ぷぅをそっと摘まんで下ろして観察してみる。
うん。丸いな。やはりダイエットか。
「わっ。小さい鞄背負ってる!」
「え? どこどこ……あぁ、本当だ。やーん、かわい――痛いしっ」
ヒーラーさんと魔術師さんの二人がぷぅに近づき触ろうとした。
二人は女の子。
ぷぅが嘴で突いたのは言うまでもない。
ほぉほぉ、鞄ねぇ。ぉ、本当だ。
羽根に埋もれて見えていなかったようで、十円玉サイズの小さい鞄を背負ってやがる。
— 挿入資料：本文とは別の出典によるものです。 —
/-- **THE DIAGNOSTIC'S ERROR BAR VANISHES GEOMETRICALLY IN THE LAG AND LIKE `1/R`**:
`E[SE²] ≤ [r^k(c − a)²W(2W − 1) + (r^{k+N}(c − a))²]/R` in the setting of `crnLag_correction_replicas_mse_sub_SEsq_mem_Icc`. [ours] -/
theorem crnLag_correction_replicas_integral_SEsq_le [Fact (Measurable w)] (hw0 : ∀ y, 0 < w y) {x₀ : Ω}
    (hmax : ∀ y, w y ≤ w x₀) [IsProbabilityMeasure (q.withDensity fun y => ENNReal.ofReal (w y))]
    (Khat : Kernel (Ω × Ω) (Ω × Ω)) [IsMarkovKernel Khat]
    (hK : ∀ z : Ω × Ω, Khat z = (q.prod (volume : Measure unitInterval)).map (fun p : Ω × unitInterval =>
      ((if (p.2 : ℝ) * w z.1 ≤ w p.1 then p.1 else z.1), (if (p.2 : ℝ) * w z.2 ≤ w p.1 then p.1 else z.2))))
    (hlag : ν.map Prod.fst = (ν.map Prod.snd).bind (indepMH q w))
    {f : Ω → ℝ} (hf : Measurable f) {a c : ℝ} (ha : ∀ x, a ≤ f x) (hc : ∀ x, f x ≤ c) (k N : ℕ) (hR : 2 ≤ R)
    (hZm : ∀ j, Measurable (Z j))
    (hlaw : ∀ j < R, μ.map (Z j) = Kernel.trajMeasure (X := fun _ : ℕ => Ω × Ω) ν
      (fun n : ℕ => Khat.comap (fun h : (i : ↥(Finset.Iic n)) → Ω × Ω => h ⟨n, Finset.mem_Iic.2 le_rfl⟩)
        (measurable_pi_apply _)))
    (hind : ∀ i < R, ∀ j < R, i ≠ j → IndepFun (Z i) (Z j) μ) :
    μ[replicaSEsq (fun j ω => ∑ n ∈ range N, (f ((Z j ω (k + n)).1) - f ((Z j ω (k + n)).2))) R] ≤
      ((1 - (w x₀)⁻¹) ^ k * (c - a) ^ 2 * (w x₀ * (2 * w x₀ - 1)) + ((1 - (w x₀)⁻¹) ^ (k + N) * (c - a)) ^ 2) / R := by
  have hR0 : R ≠ 0 := by omega
  have hRpos : (0 : ℝ) < R := by exact_mod_cast Nat.pos_of_ne_zero hR0
  set θ := ∫ x, f x ∂(q.withDensity fun y => ENNReal.ofReal (w y)) -
    ∫ y, f y ∂((fun m : Measure Ω => m.bind (indepMH q w))^[k] (ν.map Prod.snd)) with hθ
  set B := (1 - (w x₀)⁻¹) ^ k * (c - a) ^ 2 * (w x₀ * (2 * w x₀ - 1)) + ((1 - (w x₀)⁻¹) ^ (k + N) * (c - a)) ^ 2 with hB
  have hSm : Measurable fun z : ℕ → Ω × Ω => ∑ n ∈ range N, (f ((z (k + n)).1) - f ((z (k + n)).2)) :=
    measurable_crnCorrectionSum hf k N
  have hSb := abs_crnCorrectionSum_le ha hc k N (f := f)
  have hY2 : ∀ j < R, MemLp (fun ω => ∑ n ∈ range N, (f ((Z j ω (k + n)).1) - f ((Z j ω (k + n)).2))) 2 μ :=
    fun j _ => memLp_stat_replica hSm hSb hZm j
  have hcov : ∀ i < R, ∀ j < R, i ≠ j →
      cov[fun ω => ∑ n ∈ range N, (f ((Z i ω (k + n)).1) - f ((Z i ω (k + n)).2)),
        fun ω => ∑ n ∈ range N, (f ((Z j ω (k + n)).1) - f ((Z j ω (k + n)).2)); μ] = 0 :=
    fun i hi j hj hij => ((hind i hi j hj hij).comp hSm hSm).covariance_eq_zero (hY2 i hi) (hY2 j hj)
  -- per replica: `Var(S_j) ≤ E(S_j − β_k)² ≤ B`, the second step transferred along the law to D1's bound
  have hvar : ∀ j ∈ range R, Var[fun ω => ∑ n ∈ range N, (f ((Z j ω (k + n)).1) - f ((Z j ω (k + n)).2)); μ] ≤ B := by
    intro j hj
    have hj' := mem_range.1 hj
    have h1 := integral_sub_const_sq (hY2 j hj') θ
    have h2 : ∫ ω, (∑ n ∈ range N, (f ((Z j ω (k + n)).1) - f ((Z j ω (k + n)).2)) - θ) ^ 2 ∂μ ≤ B := by
      rw [integral_comp_eq_of_map_eq (hZm j) (hlaw j hj')
        (φ := fun z : ℕ → Ω × Ω => (∑ n ∈ range N, (f ((z (k + n)).1) - f ((z (k + n)).2)) - θ) ^ 2)
        ((hSm.sub measurable_const).pow_const 2)]
      exact crnLag_correction_sub_bias_sq_le hw0 hmax Khat hK ν hlag hf ha hc k N
    nlinarith [sq_nonneg (μ[fun ω => ∑ n ∈ range N, (f ((Z j ω (k + n)).1) - f ((Z j ω (k + n)).2))] - θ)]
  rw [replicas_stat_integral_SEsq_eq hR hSm hSb hZm hlaw hind, variance_replicaMean hR0 hY2 hcov]
  calc (∑ j ∈ range R, Var[fun ω => ∑ n ∈ range N, (f ((Z j ω (k + n)).1) - f ((Z j ω (k + n)).2)); μ]) / (R : ℝ) ^ 2
      ≤ (∑ _j ∈ range R, B) / (R : ℝ) ^ 2 := div_le_div_of_nonneg_right (sum_le_sum hvar) (by positivity)
    _ = B / R := by
        rw [sum_const, card_range, nsmul_eq_mul]
        field_simp

/-- **THE STOPPING RULE**: `P(|S̄ − β_k| ≥ s) ≤ (E[SE²] + (r^{k+N}(c − a))²)/s²` for `s > 0` — the unknown remaining burn-in bias
`β_k` lies in `[S̄ − s, S̄ + s]` except with that probability, in the setting of `crnLag_correction_replicas_mse_sub_SEsq_mem_Icc`.
[ours] -/
theorem crnLag_correction_replicas_chebyshev [Fact (Measurable w)] (hw0 : ∀ y, 0 < w y) {x₀ : Ω}
    (hmax : ∀ y, w y ≤ w x₀) [IsProbabilityMeasure (q.withDensity fun y => ENNReal.ofReal (w y))]
    (Khat : Kernel (Ω × Ω) (Ω × Ω)) [IsMarkovKernel Khat]
    (hK : ∀ z : Ω × Ω, Khat z = (q.prod (volume : Measure unitInterval)).map (fun p : Ω × unitInterval =>
      ((if (p.2 : ℝ) * w z.1 ≤ w p.1 then p.1 else z.1), (if (p.2 : ℝ) * w z.2 ≤ w p.1 then p.1 else z.2))))
    (hlag : ν.map Prod.fst = (ν.map Prod.snd).bind (indepMH q w))
    {f : Ω → ℝ} (hf : Measurable f) {a c : ℝ} (ha : ∀ x, a ≤ f x) (hc : ∀ x, f x ≤ c) (k N : ℕ) (hR : 2 ≤ R)
    (hZm : ∀ j, Measurable (Z j))
    (hlaw : ∀ j < R, μ.map (Z j) = Kernel.trajMeasure (X := fun _ : ℕ => Ω × Ω) ν
      (fun n : ℕ => Khat.comap (fun h : (i : ↥(Finset.Iic n)) → Ω × Ω => h ⟨n, Finset.mem_Iic.2 le_rfl⟩)
        (measurable_pi_apply _)))
    (hind : ∀ i < R, ∀ j < R, i ≠ j → IndepFun (Z i) (Z j) μ) {s : ℝ} (hs : 0 < s) :
    μ.real {ω | s ≤ |replicaMean (fun j ω => ∑ n ∈ range N, (f ((Z j ω (k + n)).1) - f ((Z j ω (k + n)).2))) R ω -
        (∫ x, f x ∂(q.withDensity fun y => ENNReal.ofReal (w y)) -
          ∫ y, f y ∂((fun m : Measure Ω => m.bind (indepMH q w))^[k] (ν.map Prod.snd)))|} ≤
      (μ[replicaSEsq (fun j ω => ∑ n ∈ range N, (f ((Z j ω (k + n)).1) - f ((Z j ω (k + n)).2))) R] +
        ((1 - (w x₀)⁻¹) ^ (k + N) * (c - a)) ^ 2) / s ^ 2 := by
  have hcheb := replicas_stat_chebyshev hR (measurable_crnCorrectionSum hf k N) (abs_crnCorrectionSum_le ha hc k N) hZm hlaw
    hind (∫ x, f x ∂(q.withDensity fun y => ENNReal.ofReal (w y)) -
      ∫ y, f y ∂((fun m : Measure Ω => m.bind (indepMH q w))^[k] (ν.map Prod.snd))) hs
  have hb := crnLag_correction_bias_abs_le hw0 hmax Khat hK ν hlag hf ha hc k N
  have hsq : (∫ z, (∑ n ∈ range N, (f ((z (k + n)).1) - f ((z (k + n)).2)))
        ∂(Kernel.trajMeasure (X := fun _ : ℕ => Ω × Ω) ν
          (fun n : ℕ => Khat.comap (fun h : (i : ↥(Finset.Iic n)) → Ω × Ω => h ⟨n, Finset.mem_Iic.2 le_rfl⟩)
            (measurable_pi_apply _))) -
      (∫ x, f x ∂(q.withDensity fun y => ENNReal.ofReal (w y)) -
        ∫ y, f y ∂((fun m : Measure Ω => m.bind (indepMH q w))^[k] (ν.map Prod.snd)))) ^ 2 ≤
      ((1 - (w x₀)⁻¹) ^ (k + N) * (c - a)) ^ 2 := by
    rw [← sq_abs]
    exact pow_le_pow_left₀ (abs_nonneg _) hb 2
  refine hcheb.trans (div_le_div_of_nonneg_right ?_ (sq_nonneg s))
  linarith

end Replicas

end Summit.Ventures.LatticeQCDFlow.Exactness

end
リュックサックか。
しかし、この小さいリュックにいったい何を――
リュックに触れるとインベントリ画面が開く。
そこにはコボルトの毛やらアントの甲殻に触覚、蛇の鱗や毒牙といった、後半戦で出て来たモンスターのドロップ品が大量に入っていた。
俺のインベントリには同種のアイテムが一切入っていない。
つまり、こいつが拾ったアイテムは、全部こいつのインベントリに納まるってことか。
「こりゃいいや、インベントリに空きが出来るから安心して長時間の狩りもできるな」
《ぷぅ》
どうよあたち。役に立つでしょ。
とでも言っているのか、俺の掌でふんぞり返るぷぅ。
そしてそのまま後ろ向きに倒れ、起き上がれないでいる。
「ダイエット決定な」
《ぷっ!?》
じたばたもがくぷぅを見て、全員の顔に笑みが浮かぶ。
約一名、別の者を見て笑っている女がいるけどな。